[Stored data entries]
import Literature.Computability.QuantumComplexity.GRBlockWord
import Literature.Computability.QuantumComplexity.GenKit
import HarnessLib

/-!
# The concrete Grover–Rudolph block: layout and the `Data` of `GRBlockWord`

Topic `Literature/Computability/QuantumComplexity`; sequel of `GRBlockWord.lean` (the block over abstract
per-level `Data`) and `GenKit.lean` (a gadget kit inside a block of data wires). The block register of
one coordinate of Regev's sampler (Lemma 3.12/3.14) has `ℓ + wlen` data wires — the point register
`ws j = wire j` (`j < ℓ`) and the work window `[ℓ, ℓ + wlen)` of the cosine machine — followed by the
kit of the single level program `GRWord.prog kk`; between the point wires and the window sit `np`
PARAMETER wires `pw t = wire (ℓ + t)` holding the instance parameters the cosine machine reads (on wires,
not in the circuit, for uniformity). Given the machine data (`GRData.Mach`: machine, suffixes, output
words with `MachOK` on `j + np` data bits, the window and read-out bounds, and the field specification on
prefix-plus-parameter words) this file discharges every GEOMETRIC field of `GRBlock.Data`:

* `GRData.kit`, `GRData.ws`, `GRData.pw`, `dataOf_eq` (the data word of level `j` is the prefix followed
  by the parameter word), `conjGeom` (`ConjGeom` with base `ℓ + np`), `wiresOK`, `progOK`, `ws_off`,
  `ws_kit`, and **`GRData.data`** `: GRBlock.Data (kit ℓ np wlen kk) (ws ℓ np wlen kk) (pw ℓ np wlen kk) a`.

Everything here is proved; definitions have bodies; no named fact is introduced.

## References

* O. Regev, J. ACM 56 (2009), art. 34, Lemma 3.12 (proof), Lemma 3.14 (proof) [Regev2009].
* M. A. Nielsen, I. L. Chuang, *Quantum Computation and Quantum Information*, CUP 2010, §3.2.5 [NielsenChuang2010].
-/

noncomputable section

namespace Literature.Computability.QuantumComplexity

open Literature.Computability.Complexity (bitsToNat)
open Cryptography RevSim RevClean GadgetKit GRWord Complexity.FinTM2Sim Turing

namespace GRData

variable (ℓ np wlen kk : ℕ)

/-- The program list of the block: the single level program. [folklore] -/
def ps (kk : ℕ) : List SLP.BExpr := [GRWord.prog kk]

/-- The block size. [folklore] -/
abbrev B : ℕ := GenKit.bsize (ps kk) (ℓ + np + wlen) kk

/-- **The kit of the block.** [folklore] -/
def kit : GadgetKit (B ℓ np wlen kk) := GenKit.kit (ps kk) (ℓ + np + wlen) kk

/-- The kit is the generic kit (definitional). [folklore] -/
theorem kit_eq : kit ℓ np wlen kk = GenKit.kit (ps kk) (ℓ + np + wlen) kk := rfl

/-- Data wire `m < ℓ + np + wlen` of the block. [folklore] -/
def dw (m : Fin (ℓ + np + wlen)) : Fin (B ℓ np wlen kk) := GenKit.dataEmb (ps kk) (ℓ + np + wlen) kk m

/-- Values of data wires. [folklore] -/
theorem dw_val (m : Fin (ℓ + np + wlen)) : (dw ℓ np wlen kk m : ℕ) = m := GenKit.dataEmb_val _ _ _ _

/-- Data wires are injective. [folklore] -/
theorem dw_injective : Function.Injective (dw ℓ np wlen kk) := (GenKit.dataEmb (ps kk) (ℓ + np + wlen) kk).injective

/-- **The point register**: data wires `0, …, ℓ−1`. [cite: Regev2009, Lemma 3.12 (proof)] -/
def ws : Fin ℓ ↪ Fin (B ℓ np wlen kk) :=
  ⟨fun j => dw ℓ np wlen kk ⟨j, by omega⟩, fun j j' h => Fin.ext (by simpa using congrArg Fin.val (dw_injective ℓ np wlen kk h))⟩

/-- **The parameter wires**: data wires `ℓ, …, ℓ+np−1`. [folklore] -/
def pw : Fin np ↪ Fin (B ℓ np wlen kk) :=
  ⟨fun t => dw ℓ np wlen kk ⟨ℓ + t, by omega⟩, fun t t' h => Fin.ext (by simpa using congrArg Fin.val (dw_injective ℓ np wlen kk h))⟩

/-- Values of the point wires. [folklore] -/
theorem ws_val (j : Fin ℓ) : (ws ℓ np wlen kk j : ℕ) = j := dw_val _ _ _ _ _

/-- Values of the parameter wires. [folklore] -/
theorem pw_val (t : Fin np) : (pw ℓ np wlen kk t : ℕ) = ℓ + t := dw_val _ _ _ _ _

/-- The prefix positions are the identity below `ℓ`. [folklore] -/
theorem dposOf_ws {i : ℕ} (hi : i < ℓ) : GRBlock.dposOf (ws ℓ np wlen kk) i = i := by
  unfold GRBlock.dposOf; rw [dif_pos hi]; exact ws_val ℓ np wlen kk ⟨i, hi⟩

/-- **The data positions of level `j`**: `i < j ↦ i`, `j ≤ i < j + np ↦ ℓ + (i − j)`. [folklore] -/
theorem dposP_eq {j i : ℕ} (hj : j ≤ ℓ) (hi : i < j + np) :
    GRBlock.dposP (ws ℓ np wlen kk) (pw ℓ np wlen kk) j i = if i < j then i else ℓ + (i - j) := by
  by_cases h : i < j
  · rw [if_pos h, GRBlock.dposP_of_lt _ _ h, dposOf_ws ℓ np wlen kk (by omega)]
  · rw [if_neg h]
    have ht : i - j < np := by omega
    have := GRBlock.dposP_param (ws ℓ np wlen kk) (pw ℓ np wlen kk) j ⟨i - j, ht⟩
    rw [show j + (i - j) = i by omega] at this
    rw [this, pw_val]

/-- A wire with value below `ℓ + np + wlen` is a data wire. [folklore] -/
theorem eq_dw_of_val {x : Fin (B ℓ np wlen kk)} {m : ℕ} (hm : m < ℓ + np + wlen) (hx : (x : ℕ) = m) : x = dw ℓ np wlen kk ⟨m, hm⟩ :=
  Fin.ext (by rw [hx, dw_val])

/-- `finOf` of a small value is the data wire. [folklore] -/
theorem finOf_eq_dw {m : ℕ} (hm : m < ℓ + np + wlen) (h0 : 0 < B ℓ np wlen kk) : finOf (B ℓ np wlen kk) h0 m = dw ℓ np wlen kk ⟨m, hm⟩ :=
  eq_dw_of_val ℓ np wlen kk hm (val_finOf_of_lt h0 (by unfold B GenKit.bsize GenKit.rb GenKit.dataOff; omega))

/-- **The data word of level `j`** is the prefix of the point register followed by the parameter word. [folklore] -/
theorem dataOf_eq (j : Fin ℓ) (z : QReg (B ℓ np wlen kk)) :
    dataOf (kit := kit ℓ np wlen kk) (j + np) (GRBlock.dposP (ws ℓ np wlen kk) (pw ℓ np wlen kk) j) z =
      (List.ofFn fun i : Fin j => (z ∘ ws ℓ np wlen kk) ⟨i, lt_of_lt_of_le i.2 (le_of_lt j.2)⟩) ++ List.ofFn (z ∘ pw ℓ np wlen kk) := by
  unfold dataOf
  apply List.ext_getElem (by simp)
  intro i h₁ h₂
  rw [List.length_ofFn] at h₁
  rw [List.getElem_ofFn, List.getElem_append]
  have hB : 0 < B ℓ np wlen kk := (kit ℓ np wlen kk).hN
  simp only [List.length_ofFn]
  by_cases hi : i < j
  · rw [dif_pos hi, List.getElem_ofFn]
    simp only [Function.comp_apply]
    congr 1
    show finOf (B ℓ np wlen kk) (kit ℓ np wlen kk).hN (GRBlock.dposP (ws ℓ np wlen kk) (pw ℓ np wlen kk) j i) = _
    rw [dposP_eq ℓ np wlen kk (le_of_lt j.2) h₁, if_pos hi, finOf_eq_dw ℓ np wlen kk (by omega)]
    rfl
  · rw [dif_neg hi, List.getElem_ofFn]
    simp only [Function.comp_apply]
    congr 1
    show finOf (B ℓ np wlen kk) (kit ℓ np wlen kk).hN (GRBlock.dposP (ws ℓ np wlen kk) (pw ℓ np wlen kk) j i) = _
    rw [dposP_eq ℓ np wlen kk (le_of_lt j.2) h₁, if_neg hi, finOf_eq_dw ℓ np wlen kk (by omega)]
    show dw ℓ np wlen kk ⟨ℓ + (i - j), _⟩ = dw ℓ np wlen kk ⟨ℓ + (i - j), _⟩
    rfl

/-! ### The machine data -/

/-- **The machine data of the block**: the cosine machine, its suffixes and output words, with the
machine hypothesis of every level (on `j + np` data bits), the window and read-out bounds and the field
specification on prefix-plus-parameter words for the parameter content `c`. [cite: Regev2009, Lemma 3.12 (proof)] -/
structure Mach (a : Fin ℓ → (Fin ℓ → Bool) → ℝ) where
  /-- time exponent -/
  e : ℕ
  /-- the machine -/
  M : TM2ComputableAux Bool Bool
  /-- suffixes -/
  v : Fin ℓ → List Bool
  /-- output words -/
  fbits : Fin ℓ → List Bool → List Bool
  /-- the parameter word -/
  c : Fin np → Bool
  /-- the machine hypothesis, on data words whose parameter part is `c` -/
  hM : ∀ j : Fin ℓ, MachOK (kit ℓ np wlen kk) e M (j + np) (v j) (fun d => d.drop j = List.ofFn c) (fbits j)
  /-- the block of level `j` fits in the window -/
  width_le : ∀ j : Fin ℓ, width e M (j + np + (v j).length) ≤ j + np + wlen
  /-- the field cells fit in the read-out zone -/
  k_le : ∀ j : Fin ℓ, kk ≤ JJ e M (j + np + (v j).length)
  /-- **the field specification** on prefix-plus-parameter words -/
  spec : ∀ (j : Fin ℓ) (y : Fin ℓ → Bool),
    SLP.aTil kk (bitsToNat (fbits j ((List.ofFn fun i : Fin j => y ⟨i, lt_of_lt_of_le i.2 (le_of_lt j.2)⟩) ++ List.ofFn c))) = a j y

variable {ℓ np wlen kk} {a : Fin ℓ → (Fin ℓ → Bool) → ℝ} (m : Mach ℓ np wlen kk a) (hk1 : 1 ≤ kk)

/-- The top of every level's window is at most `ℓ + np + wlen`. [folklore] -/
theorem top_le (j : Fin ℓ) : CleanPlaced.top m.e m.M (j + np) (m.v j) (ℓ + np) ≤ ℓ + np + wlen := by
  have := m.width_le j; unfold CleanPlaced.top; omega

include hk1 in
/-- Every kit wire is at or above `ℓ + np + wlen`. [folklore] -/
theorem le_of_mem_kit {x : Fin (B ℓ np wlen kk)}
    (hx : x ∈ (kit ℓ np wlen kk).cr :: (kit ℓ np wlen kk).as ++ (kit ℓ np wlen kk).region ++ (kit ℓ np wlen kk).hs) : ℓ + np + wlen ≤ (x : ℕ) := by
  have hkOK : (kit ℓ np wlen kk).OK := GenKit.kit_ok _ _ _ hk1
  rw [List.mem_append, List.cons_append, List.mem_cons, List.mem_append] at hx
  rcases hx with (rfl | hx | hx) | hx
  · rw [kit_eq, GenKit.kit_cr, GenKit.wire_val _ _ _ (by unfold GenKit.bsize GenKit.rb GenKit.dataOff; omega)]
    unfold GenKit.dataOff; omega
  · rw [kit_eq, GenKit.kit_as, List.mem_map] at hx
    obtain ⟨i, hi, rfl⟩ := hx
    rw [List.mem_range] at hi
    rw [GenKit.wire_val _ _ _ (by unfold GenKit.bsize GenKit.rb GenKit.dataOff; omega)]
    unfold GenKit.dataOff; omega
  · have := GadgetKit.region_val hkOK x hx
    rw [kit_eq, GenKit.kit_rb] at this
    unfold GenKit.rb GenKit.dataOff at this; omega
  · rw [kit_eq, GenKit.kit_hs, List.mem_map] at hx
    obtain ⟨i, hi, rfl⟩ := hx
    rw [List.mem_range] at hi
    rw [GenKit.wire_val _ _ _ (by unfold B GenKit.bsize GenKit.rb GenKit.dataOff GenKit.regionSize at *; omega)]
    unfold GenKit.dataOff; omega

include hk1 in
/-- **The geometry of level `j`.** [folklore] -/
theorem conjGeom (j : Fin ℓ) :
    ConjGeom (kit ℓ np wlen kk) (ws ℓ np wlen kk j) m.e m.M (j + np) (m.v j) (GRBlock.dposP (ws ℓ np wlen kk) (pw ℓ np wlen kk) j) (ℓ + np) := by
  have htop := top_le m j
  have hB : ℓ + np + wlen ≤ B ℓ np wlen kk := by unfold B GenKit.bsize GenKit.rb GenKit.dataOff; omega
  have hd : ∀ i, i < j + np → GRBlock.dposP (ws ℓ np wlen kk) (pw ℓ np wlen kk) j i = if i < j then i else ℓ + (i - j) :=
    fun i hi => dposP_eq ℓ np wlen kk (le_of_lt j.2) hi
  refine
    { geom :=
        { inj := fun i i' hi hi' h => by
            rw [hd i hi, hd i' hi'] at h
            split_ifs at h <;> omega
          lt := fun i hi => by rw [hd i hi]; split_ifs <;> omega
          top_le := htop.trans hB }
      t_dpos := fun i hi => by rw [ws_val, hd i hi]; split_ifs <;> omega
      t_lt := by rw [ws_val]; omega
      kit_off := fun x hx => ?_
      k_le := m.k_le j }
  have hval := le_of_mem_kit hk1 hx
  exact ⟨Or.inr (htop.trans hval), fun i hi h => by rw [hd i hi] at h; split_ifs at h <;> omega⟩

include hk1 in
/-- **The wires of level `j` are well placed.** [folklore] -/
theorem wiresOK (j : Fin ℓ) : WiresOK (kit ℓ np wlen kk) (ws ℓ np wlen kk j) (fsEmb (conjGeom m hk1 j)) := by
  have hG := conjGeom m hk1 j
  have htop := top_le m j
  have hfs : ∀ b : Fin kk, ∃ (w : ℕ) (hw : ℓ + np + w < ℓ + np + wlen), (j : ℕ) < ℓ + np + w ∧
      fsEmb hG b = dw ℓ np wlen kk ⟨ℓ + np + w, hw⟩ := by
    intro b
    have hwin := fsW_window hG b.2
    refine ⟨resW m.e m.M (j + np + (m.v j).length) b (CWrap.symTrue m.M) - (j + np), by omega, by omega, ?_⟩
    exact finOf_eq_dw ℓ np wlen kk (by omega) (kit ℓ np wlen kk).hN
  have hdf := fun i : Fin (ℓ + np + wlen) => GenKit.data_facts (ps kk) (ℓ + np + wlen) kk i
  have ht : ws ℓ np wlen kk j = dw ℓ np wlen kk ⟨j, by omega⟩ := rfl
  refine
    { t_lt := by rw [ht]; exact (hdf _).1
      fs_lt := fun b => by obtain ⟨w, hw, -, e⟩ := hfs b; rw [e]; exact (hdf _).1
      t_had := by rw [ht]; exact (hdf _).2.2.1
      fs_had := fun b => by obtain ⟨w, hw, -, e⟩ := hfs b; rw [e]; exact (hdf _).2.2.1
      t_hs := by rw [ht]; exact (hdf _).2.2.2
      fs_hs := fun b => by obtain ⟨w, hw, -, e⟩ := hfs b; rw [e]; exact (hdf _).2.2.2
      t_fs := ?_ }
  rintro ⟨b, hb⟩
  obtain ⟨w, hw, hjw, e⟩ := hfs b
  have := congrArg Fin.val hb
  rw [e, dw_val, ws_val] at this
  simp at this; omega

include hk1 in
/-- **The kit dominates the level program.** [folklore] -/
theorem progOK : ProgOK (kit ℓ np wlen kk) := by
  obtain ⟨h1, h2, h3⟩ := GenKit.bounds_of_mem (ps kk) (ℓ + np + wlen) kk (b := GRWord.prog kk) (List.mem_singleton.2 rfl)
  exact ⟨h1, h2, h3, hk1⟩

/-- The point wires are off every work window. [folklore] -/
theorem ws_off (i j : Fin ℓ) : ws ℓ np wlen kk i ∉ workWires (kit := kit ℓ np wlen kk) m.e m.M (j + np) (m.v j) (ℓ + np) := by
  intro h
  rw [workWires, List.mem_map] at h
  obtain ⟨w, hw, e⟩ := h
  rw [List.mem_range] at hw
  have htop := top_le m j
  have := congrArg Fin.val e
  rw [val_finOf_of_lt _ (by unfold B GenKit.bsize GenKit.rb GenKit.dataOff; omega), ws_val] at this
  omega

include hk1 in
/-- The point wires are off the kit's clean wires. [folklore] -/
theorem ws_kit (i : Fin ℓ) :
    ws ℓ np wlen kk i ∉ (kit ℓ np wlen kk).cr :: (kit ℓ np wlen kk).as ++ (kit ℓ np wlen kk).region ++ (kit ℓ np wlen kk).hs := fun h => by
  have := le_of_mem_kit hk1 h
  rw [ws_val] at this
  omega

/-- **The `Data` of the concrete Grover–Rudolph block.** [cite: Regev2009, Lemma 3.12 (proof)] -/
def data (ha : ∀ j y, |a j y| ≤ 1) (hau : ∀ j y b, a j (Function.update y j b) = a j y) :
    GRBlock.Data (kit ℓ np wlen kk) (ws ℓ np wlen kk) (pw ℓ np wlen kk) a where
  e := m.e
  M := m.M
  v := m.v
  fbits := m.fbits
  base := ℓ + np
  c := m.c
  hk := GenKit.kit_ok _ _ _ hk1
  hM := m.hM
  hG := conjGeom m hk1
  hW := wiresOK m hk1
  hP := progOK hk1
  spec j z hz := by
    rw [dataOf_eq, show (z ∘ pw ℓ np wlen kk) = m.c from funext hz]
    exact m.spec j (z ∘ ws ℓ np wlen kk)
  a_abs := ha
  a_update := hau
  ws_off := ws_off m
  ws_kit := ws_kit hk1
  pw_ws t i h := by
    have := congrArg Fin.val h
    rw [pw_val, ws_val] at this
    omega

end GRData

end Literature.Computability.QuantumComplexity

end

* * *

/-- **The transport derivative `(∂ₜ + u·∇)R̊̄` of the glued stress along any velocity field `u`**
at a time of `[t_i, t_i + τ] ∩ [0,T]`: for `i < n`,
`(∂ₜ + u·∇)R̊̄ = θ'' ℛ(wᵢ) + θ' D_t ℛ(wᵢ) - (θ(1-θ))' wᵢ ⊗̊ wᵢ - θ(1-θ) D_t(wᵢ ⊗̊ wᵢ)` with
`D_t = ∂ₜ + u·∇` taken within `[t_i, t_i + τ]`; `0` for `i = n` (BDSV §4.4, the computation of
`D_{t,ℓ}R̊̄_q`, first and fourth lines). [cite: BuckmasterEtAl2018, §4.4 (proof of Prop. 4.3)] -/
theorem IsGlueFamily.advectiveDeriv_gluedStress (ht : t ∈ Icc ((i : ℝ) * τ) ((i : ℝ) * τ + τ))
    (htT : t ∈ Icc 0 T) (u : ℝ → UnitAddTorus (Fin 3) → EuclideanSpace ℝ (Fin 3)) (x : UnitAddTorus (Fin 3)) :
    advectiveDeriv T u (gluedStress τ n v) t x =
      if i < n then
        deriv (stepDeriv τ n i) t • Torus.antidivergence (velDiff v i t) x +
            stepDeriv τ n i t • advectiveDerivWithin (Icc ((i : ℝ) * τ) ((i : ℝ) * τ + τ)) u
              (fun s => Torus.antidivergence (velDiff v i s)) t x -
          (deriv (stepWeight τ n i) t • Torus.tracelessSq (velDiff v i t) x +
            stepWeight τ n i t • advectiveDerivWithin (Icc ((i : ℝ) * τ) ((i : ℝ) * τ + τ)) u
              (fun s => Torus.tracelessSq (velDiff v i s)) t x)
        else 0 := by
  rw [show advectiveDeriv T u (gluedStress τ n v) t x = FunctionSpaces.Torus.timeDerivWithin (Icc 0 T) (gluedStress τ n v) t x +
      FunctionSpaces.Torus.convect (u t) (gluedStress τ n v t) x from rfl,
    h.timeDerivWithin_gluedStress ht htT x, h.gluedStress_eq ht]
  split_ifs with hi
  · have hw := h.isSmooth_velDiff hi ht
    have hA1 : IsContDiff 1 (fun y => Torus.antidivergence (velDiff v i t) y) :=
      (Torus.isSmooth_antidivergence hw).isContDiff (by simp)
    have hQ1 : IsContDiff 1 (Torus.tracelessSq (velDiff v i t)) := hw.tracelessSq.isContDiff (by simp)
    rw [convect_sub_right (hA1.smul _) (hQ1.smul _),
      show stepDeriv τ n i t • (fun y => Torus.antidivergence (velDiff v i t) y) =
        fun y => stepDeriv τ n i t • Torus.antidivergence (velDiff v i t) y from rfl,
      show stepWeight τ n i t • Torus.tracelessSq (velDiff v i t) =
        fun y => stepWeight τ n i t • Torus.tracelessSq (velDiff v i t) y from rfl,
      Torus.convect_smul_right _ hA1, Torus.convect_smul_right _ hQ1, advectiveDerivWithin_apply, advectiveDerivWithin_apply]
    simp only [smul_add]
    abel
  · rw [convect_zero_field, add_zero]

What this task involves
Reproduce the entries above exactly, but only the lines between the line holding "k_le : ∀ j : Fin" and the line holding "have hB : ℓ", inclusive.

Answer to the problem
  k_le : ∀ j : Fin ℓ, kk ≤ JJ e M (j + np + (v j).length)
  /-- **the field specification** on prefix-plus-parameter words -/
  spec : ∀ (j : Fin ℓ) (y : Fin ℓ → Bool),
    SLP.aTil kk (bitsToNat (fbits j ((List.ofFn fun i : Fin j => y ⟨i, lt_of_lt_of_le i.2 (le_of_lt j.2)⟩) ++ List.ofFn c))) = a j y

variable {ℓ np wlen kk} {a : Fin ℓ → (Fin ℓ → Bool) → ℝ} (m : Mach ℓ np wlen kk a) (hk1 : 1 ≤ kk)

/-- The top of every level's window is at most `ℓ + np + wlen`. [folklore] -/
theorem top_le (j : Fin ℓ) : CleanPlaced.top m.e m.M (j + np) (m.v j) (ℓ + np) ≤ ℓ + np + wlen := by
  have := m.width_le j; unfold CleanPlaced.top; omega

include hk1 in
/-- Every kit wire is at or above `ℓ + np + wlen`. [folklore] -/
theorem le_of_mem_kit {x : Fin (B ℓ np wlen kk)}
    (hx : x ∈ (kit ℓ np wlen kk).cr :: (kit ℓ np wlen kk).as ++ (kit ℓ np wlen kk).region ++ (kit ℓ np wlen kk).hs) : ℓ + np + wlen ≤ (x : ℕ) := by
  have hkOK : (kit ℓ np wlen kk).OK := GenKit.kit_ok _ _ _ hk1
  rw [List.mem_append, List.cons_append, List.mem_cons, List.mem_append] at hx
  rcases hx with (rfl | hx | hx) | hx
  · rw [kit_eq, GenKit.kit_cr, GenKit.wire_val _ _ _ (by unfold GenKit.bsize GenKit.rb GenKit.dataOff; omega)]
    unfold GenKit.dataOff; omega
  · rw [kit_eq, GenKit.kit_as, List.mem_map] at hx
    obtain ⟨i, hi, rfl⟩ := hx
    rw [List.mem_range] at hi
    rw [GenKit.wire_val _ _ _ (by unfold GenKit.bsize GenKit.rb GenKit.dataOff; omega)]
    unfold GenKit.dataOff; omega
  · have := GadgetKit.region_val hkOK x hx
    rw [kit_eq, GenKit.kit_rb] at this
    unfold GenKit.rb GenKit.dataOff at this; omega
  · rw [kit_eq, GenKit.kit_hs, List.mem_map] at hx
    obtain ⟨i, hi, rfl⟩ := hx
    rw [List.mem_range] at hi
    rw [GenKit.wire_val _ _ _ (by unfold B GenKit.bsize GenKit.rb GenKit.dataOff GenKit.regionSize at *; omega)]
    unfold GenKit.dataOff; omega

include hk1 in
/-- **The geometry of level `j`.** [folklore] -/
theorem conjGeom (j : Fin ℓ) :
    ConjGeom (kit ℓ np wlen kk) (ws ℓ np wlen kk j) m.e m.M (j + np) (m.v j) (GRBlock.dposP (ws ℓ np wlen kk) (pw ℓ np wlen kk) j) (ℓ + np) := by
  have htop := top_le m j
  have hB : ℓ + np + wlen ≤ B ℓ np wlen kk := by unfold B GenKit.bsize GenKit.rb GenKit.dataOff; omega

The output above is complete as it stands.